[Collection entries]
^^^^^^^^
/-- **`∑_{1 ≤ h ≤ H} (W, h) ≤ H τ(W)`** (`(W,h) ≤ ∑_{d ∣ W, d ∣ h} d` and `#{h ≤ H : d ∣ h} ≤ H/d`).
[folklore] -/
theorem sum_Icc_gcd_le (W H : ℕ) (hW : W ≠ 0) :
    ∑ h ∈ Finset.Icc 1 H, (Nat.gcd W h : ℝ) ≤ H * (σ 0 W : ℝ) := by
  have hstep : ∀ h ∈ Finset.Icc 1 H,
      (Nat.gcd W h : ℝ) ≤ ∑ d ∈ W.divisors, if d ∣ h then (d : ℝ) else 0 := by
    intro h _
    rw [← Finset.sum_filter]
    have hmem : Nat.gcd W h ∈ W.divisors.filter (fun d => d ∣ h) :=
      Finset.mem_filter.2 ⟨Nat.mem_divisors.2 ⟨Nat.gcd_dvd_left W h, hW⟩, Nat.gcd_dvd_right W h⟩
    exact Finset.single_le_sum (f := fun d : ℕ => (d : ℝ)) (fun d _ => Nat.cast_nonneg d) hmem
  refine (Finset.sum_le_sum hstep).trans ?_
  rw [Finset.sum_comm]
  have hd : ∀ d ∈ W.divisors, ∑ h ∈ Finset.Icc 1 H, (if d ∣ h then (d : ℝ) else 0) ≤ H := by
    intro d hdW
    have hd0 : 0 < d := Nat.pos_of_mem_divisors hdW
    rw [← Finset.sum_filter, Finset.sum_const, nsmul_eq_mul]
    have hcard : ((Finset.Icc 1 H).filter (fun h => d ∣ h)).card = H / d := by
      have : Finset.Icc 1 H = Finset.Ioc 0 H := by
        ext x; simp [Finset.mem_Icc, Finset.mem_Ioc]; omega
      rw [this]
      exact Nat.Ioc_filter_dvd_card_eq_div H d
    rw [hcard]
    calc ((H / d : ℕ) : ℝ) * d ≤ ((H : ℝ) / d) * d :=
          mul_le_mul_of_nonneg_right (Nat.cast_div_le) (Nat.cast_nonneg d)
      _ = H := by field_simp
  calc ∑ d ∈ W.divisors, ∑ h ∈ Finset.Icc 1 H, (if d ∣ h then (d : ℝ) else 0)
      ≤ ∑ d ∈ W.divisors, (H : ℝ) := Finset.sum_le_sum hd
    _ = H * (σ 0 W : ℝ) := by
        rw [Finset.sum_const, nsmul_eq_mul, ArithmeticFunction.sigma_zero_apply, mul_comm]

/-! ### The twisted complete sums are the Gauss sums `c_χ(h)` -/

/-- `∑_{0 ≤ j < W} χ(j) e(jh/W) = c_χ(h)`. [folklore] -/
theorem sum_range_mul_fourierChar_eq_charGauss {W : ℕ} [NeZero W] (χ : DirichletCharacter ℂ W)
    (h : ℤ) :
    ∑ j ∈ Finset.range W, χ ((j : ℤ) : ZMod W) * (𝐞 (((j : ℤ) : ℝ) * h / (W : ℕ)) : ℂ) =
      charGauss χ (h : ZMod W) := by
  rw [charGauss_eq_sum, ← sum_range_eq_sum_zmod]
  refine Finset.sum_congr rfl fun j _ => ?_
  rw [show ((j : ℤ) : ℝ) * h / (W : ℕ) = (((j : ℤ) * h : ℤ) : ℝ) / W by push_cast; ring,
    fourierChar_div_eq_stdAddChar']
  push_cast
  ring_nf

/-! ### The estimate -/

/-- **Character sums against a smooth weight** (Drappeau §5.3.1, by Poisson summation /
completion of sums and the Gauss-sum bound): for a Dirichlet character `χ mod W`, `W ≥ 1`, a smooth
compactly supported `ψ`, `M > 0`, `x₀ ∈ ℝ`, `H ≥ 1` and `n ≥ 2`,
`|∑_{k ∈ ℤ} ψ((k−x₀)/M) χ(k) − (M'/W) ∑_{0 ≤ b < W} χ(b)|
  ≤ (M/W)(∫|ψ|) · (2 H τ(W) (cond χ)^{1/2}) + W · (2 (∫|ψ⁽ⁿ⁾|) (W/(2πM))ⁿ (M/W) H^{1−n})`,
`M' = ∑_{m ∈ ℤ} ψ((m−x₀)/M)`. [cite: Drappeau2017, §5.3.1] -/
theorem norm_tsum_smooth_mul_char_sub_le {W : ℕ} [NeZero W] (χ : DirichletCharacter ℂ W)
    {ψ : ℝ → ℂ} (hψ : ContDiff ℝ ∞ ψ) (hψc : HasCompactSupport ψ) {M : ℝ} (hM : 0 < M) (x₀ : ℝ)
    {H : ℕ} (hH : 1 ≤ H) {n : ℕ} (hn : 2 ≤ n) :
    ‖∑' k : ℤ, ψ ((k - x₀) / M) * χ ((k : ℤ) : ZMod W) -
        (∑' m : ℤ, ψ ((m - x₀) / M)) / (W : ℂ) * ∑ j ∈ Finset.range W, χ ((j : ℤ) : ZMod W)‖ ≤
      M / W * (∫ t, ‖ψ t‖) * (2 * H * (σ 0 W : ℝ) * Real.sqrt χ.conductor) +
        W * (2 * (∫ t, ‖iteratedDeriv n ψ t‖) * ((W : ℝ) / (2 * π * M)) ^ n * (M / W) *
          ((H : ℝ) ^ (n - 1))⁻¹) := by
  have hW : 0 < W := Nat.pos_of_ne_zero (NeZero.ne W)
  have hper : ∀ m k : ℤ, (fun m : ℤ => χ ((m : ℤ) : ZMod W)) (m + W * k) =
      (fun m : ℤ => χ ((m : ℤ) : ZMod W)) m := by
    intro m k
    simp only
    push_cast
    rw [ZMod.natCast_self, zero_mul, add_zero]
  have h := completion_truncated hψ hψc hM x₀ Nat.one_pos hW 0
    (g := fun m : ℤ => χ ((m : ℤ) : ZMod W)) hper hH hn
  simp only [Nat.cast_one, Int.cast_zero, zero_add, one_mul] at h
  refine h.trans (add_le_add ?_ ?_)
  · -- the twisted complete sums
    refine mul_le_mul_of_nonneg_left ?_ (by positivity)
    have hT : ∀ k : ℤ, ∑ j ∈ Finset.range W,
        χ ((j : ℤ) : ZMod W) * (𝐞 (((j : ℤ) : ℝ) * k / (W : ℕ)) : ℂ) =
        charGauss χ (k : ZMod W) := fun k => sum_range_mul_fourierChar_eq_charGauss χ k
    simp only [hT]
    rw [Finset.sum_filter, sum_Icc_neg_eq]
    simp only [dvd_zero, not_true, if_false, zero_add]
    calc ∑ ν ∈ Finset.Icc 1 H, ((if ¬ ((W : ℕ) : ℤ) ∣ (ν : ℤ) then ‖charGauss χ ((ν : ℤ) : ZMod W)‖
            else 0) + (if ¬ ((W : ℕ) : ℤ) ∣ -(ν : ℤ) then ‖charGauss χ ((-(ν : ℤ) : ℤ) : ZMod W)‖
            else 0))
        ≤ ∑ ν ∈ Finset.Icc 1 H, 2 * ((Nat.gcd W ν : ℝ) * Real.sqrt χ.conductor) := by
          refine Finset.sum_le_sum fun ν hν => ?_
          have hν0 : (ν : ℤ) ≠ 0 := by
            have := (Finset.mem_Icc.1 hν).1
            omega
          have b1 := norm_charGauss_intCast_le χ hν0
          have b2 := norm_charGauss_intCast_le χ (neg_ne_zero.2 hν0)
          rw [Int.natAbs_neg] at b2
          rw [Int.natAbs_natCast] at b1 b2
          have g0 : 0 ≤ (Nat.gcd W ν : ℝ) * Real.sqrt χ.conductor := by positivity
          split_ifs <;> push_cast at b1 b2 ⊢ <;> linarith
      _ = 2 * Real.sqrt χ.conductor * ∑ ν ∈ Finset.Icc 1 H, (Nat.gcd W ν : ℝ) := by
          rw [Finset.mul_sum]
          refine Finset.sum_congr rfl fun ν _ => ?_
          ring
      _ ≤ 2 * Real.sqrt χ.conductor * (H * (σ 0 W : ℝ)) :=
          mul_le_mul_of_nonneg_left (sum_Icc_gcd_le W H (NeZero.ne W)) (by positivity)
      _ = 2 * H * (σ 0 W : ℝ) * Real.sqrt χ.conductor := by ring
  · -- the complete sum of `|χ|`
    refine mul_le_mul_of_nonneg_right ?_ ?_
    · calc ∑ j ∈ Finset.range W, ‖χ ((j : ℤ) : ZMod W)‖ ≤ ∑ j ∈ Finset.range W, (1 : ℝ) :=
            Finset.sum_le_sum fun j _ => DirichletCharacter.norm_le_one χ _
        _ = W := by simp
    · have : 0 ≤ ∫ t, ‖iteratedDeriv n ψ t‖ := integral_nonneg fun _ => norm_nonneg _
      positivity

/-! ### The product character `χ₁ χ̄₂ mod [q₁,q₂]` -/

/-- The character `χ₁χ̄₂ mod [q₁,q₂]` evaluated at integers:
`(χ₁χ̄₂)(k) = χ₁(k) χ̄₂(k)` (`χ̄ = χ⁻¹` on values; both sides vanish unless `(k, [q₁,q₂]) = 1`).
[cite: Drappeau2017, §5.3.1] -/
theorem changeLevel_mul_inv_apply_intCast {q₁ q₂ : ℕ} [NeZero (Nat.lcm q₁ q₂)]
    (χ₁ : DirichletCharacter ℂ q₁) (χ₂ : DirichletCharacter ℂ q₂) (k : ℤ) :
    (DirichletCharacter.changeLevel (Nat.dvd_lcm_left q₁ q₂) χ₁ *
        (DirichletCharacter.changeLevel (Nat.dvd_lcm_right q₁ q₂) χ₂)⁻¹) ((k : ℤ) : ZMod (Nat.lcm q₁ q₂)) =
      χ₁ ((k : ℤ) : ZMod q₁) * (χ₂ ((k : ℤ) : ZMod q₂))⁻¹ := by
  rw [MulChar.coeToFun_mul, Pi.mul_apply, MulChar.inv_apply_eq_inv']
  by_cases hk : IsCoprime k (Nat.lcm q₁ q₂)
  · rw [DirichletCharacter.changeLevel_eq_cast_of_dvd' χ₁ _ hk,
      DirichletCharacter.changeLevel_eq_cast_of_dvd' χ₂ _ hk]
  · have hku : ¬ IsUnit ((k : ℤ) : ZMod (Nat.lcm q₁ q₂)) := fun hu =>
      hk ((ZMod.coe_int_isUnit_iff_isCoprime k _).1 hu).symm
    rw [MulChar.map_nonunit _ hku, zero_mul]
    -- `k` is not coprime to `q₁` or to `q₂`
    by_cases h₁ : IsCoprime k q₁
    · have h₂ : ¬ IsCoprime k q₂ := fun h₂ => hk (by
        have h12 : IsCoprime k ((q₁ : ℤ) * q₂) := IsCoprime.mul_right h₁ h₂
        exact h12.of_isCoprime_of_dvd_right (by exact_mod_cast Nat.lcm_dvd_mul q₁ q₂))
      rw [MulChar.map_nonunit χ₂ (fun hu => h₂ ((ZMod.coe_int_isUnit_iff_isCoprime k _).1 hu).symm),
        inv_zero, mul_zero]
    · rw [MulChar.map_nonunit χ₁ (fun hu => h₁ ((ZMod.coe_int_isUnit_iff_isCoprime k _).1 hu).symm),
        zero_mul]

/-- `cond(χ₁χ̄₂ mod [q₁,q₂]) ≤ cond χ₁ · cond χ₂`: `χ₁χ̄₂` is induced from level `[cond χ₁, cond χ₂]`
(the source states "at most `R`" for `χⱼ ∈ 𝒳_{qⱼ}(R)`; `R²` is what holds in general).
[cite: Drappeau2017, §5.3.1] -/
theorem conductor_changeLevel_mul_inv_le {q₁ q₂ : ℕ} [NeZero (Nat.lcm q₁ q₂)]
    (χ₁ : DirichletCharacter ℂ q₁) (χ₂ : DirichletCharacter ℂ q₂) :
    (DirichletCharacter.changeLevel (Nat.dvd_lcm_left q₁ q₂) χ₁ *
        (DirichletCharacter.changeLevel (Nat.dvd_lcm_right q₁ q₂) χ₂)⁻¹).conductor ≤
      χ₁.conductor * χ₂.conductor := by
  set L := Nat.lcm q₁ q₂ with hL
  have hq₁ : q₁ ≠ 0 := fun h => NeZero.ne L (by rw [hL, h, Nat.lcm_zero_left])
  have hq₂ : q₂ ≠ 0 := fun h => NeZero.ne L (by rw [hL, h, Nat.lcm_zero_right])
  haveI : NeZero q₁ := ⟨hq₁⟩
  haveI : NeZero q₂ := ⟨hq₂⟩
  set c₁ := χ₁.conductor with hc₁
  set c₂ := χ₂.conductor with hc₂
  have hc₁q : c₁ ∣ q₁ := χ₁.conductor_dvd_level
  have hc₂q : c₂ ∣ q₂ := χ₂.conductor_dvd_level
  have hc₁L : c₁ ∣ L := hc₁q.trans (Nat.dvd_lcm_left q₁ q₂)
  have hc₂L : c₂ ∣ L := hc₂q.trans (Nat.dvd_lcm_right q₁ q₂)
  have hcL : Nat.lcm c₁ c₂ ∣ L := Nat.lcm_dvd hc₁L hc₂L
  have hc₁0 : c₁ ≠ 0 := χ₁.conductor_ne_zero
  have hc₂0 : c₂ ≠ 0 := χ₂.conductor_ne_zero
  -- `χ₁χ̄₂` factors through `[c₁, c₂]`
  set χ₀ : DirichletCharacter ℂ (Nat.lcm c₁ c₂) :=
    DirichletCharacter.changeLevel (Nat.dvd_lcm_left c₁ c₂) χ₁.primitiveCharacter *
      (DirichletCharacter.changeLevel (Nat.dvd_lcm_right c₁ c₂) χ₂.primitiveCharacter)⁻¹ with hχ₀
  have hfac : DirichletCharacter.changeLevel (Nat.dvd_lcm_left q₁ q₂) χ₁ *
      (DirichletCharacter.changeLevel (Nat.dvd_lcm_right q₁ q₂) χ₂)⁻¹ =
      DirichletCharacter.changeLevel hcL χ₀ := by
    rw [hχ₀, map_mul, map_inv, ← DirichletCharacter.changeLevel_trans,
      ← DirichletCharacter.changeLevel_trans]
    conv_lhs => rw [← DirichletCharacter.changeLevel_primitiveCharacter χ₁,
      ← DirichletCharacter.changeLevel_primitiveCharacter χ₂,
      ← DirichletCharacter.changeLevel_trans, ← DirichletCharacter.changeLevel_trans]
  have hmem : Nat.lcm c₁ c₂ ∈ DirichletCharacter.conductorSet
      (DirichletCharacter.changeLevel (Nat.dvd_lcm_left q₁ q₂) χ₁ *
        (DirichletCharacter.changeLevel (Nat.dvd_lcm_right q₁ q₂) χ₂)⁻¹) :=
    (DirichletCharacter.mem_conductorSet_iff _).2 ⟨hcL, χ₀, hfac⟩
  refine (Nat.le_of_dvd (Nat.pos_of_ne_zero (Nat.lcm_ne_zero hc₁0 hc₂0))
    (DirichletCharacter.conductor_dvd_of_mem_conductorSet _ hmem)).trans ?_
  exact Nat.le_of_dvd (Nat.pos_of_ne_zero (mul_ne_zero hc₁0 hc₂0)) (Nat.lcm_dvd_mul c₁ c₂)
^^^^^^^^
→ What is expected
Every line from the line containing "Finset.mem_filter.2 ⟨Nat.mem_divisors.2 ⟨Nat.gcd_dvd_left" through the line containing "have hcard : ((Finset.Icc" in the records above must be retyped exactly. Leave out the rest.

→ Response to this exercise
      Finset.mem_filter.2 ⟨Nat.mem_divisors.2 ⟨Nat.gcd_dvd_left W h, hW⟩, Nat.gcd_dvd_right W h⟩
    exact Finset.single_le_sum (f := fun d : ℕ => (d : ℝ)) (fun d _ => Nat.cast_nonneg d) hmem
  refine (Finset.sum_le_sum hstep).trans ?_
  rw [Finset.sum_comm]
  have hd : ∀ d ∈ W.divisors, ∑ h ∈ Finset.Icc 1 H, (if d ∣ h then (d : ℝ) else 0) ≤ H := by
    intro d hdW
    have hd0 : 0 < d := Nat.pos_of_mem_divisors hdW
    rw [← Finset.sum_filter, Finset.sum_const, nsmul_eq_mul]
    have hcard : ((Finset.Icc 1 H).filter (fun h => d ∣ h)).card = H / d := by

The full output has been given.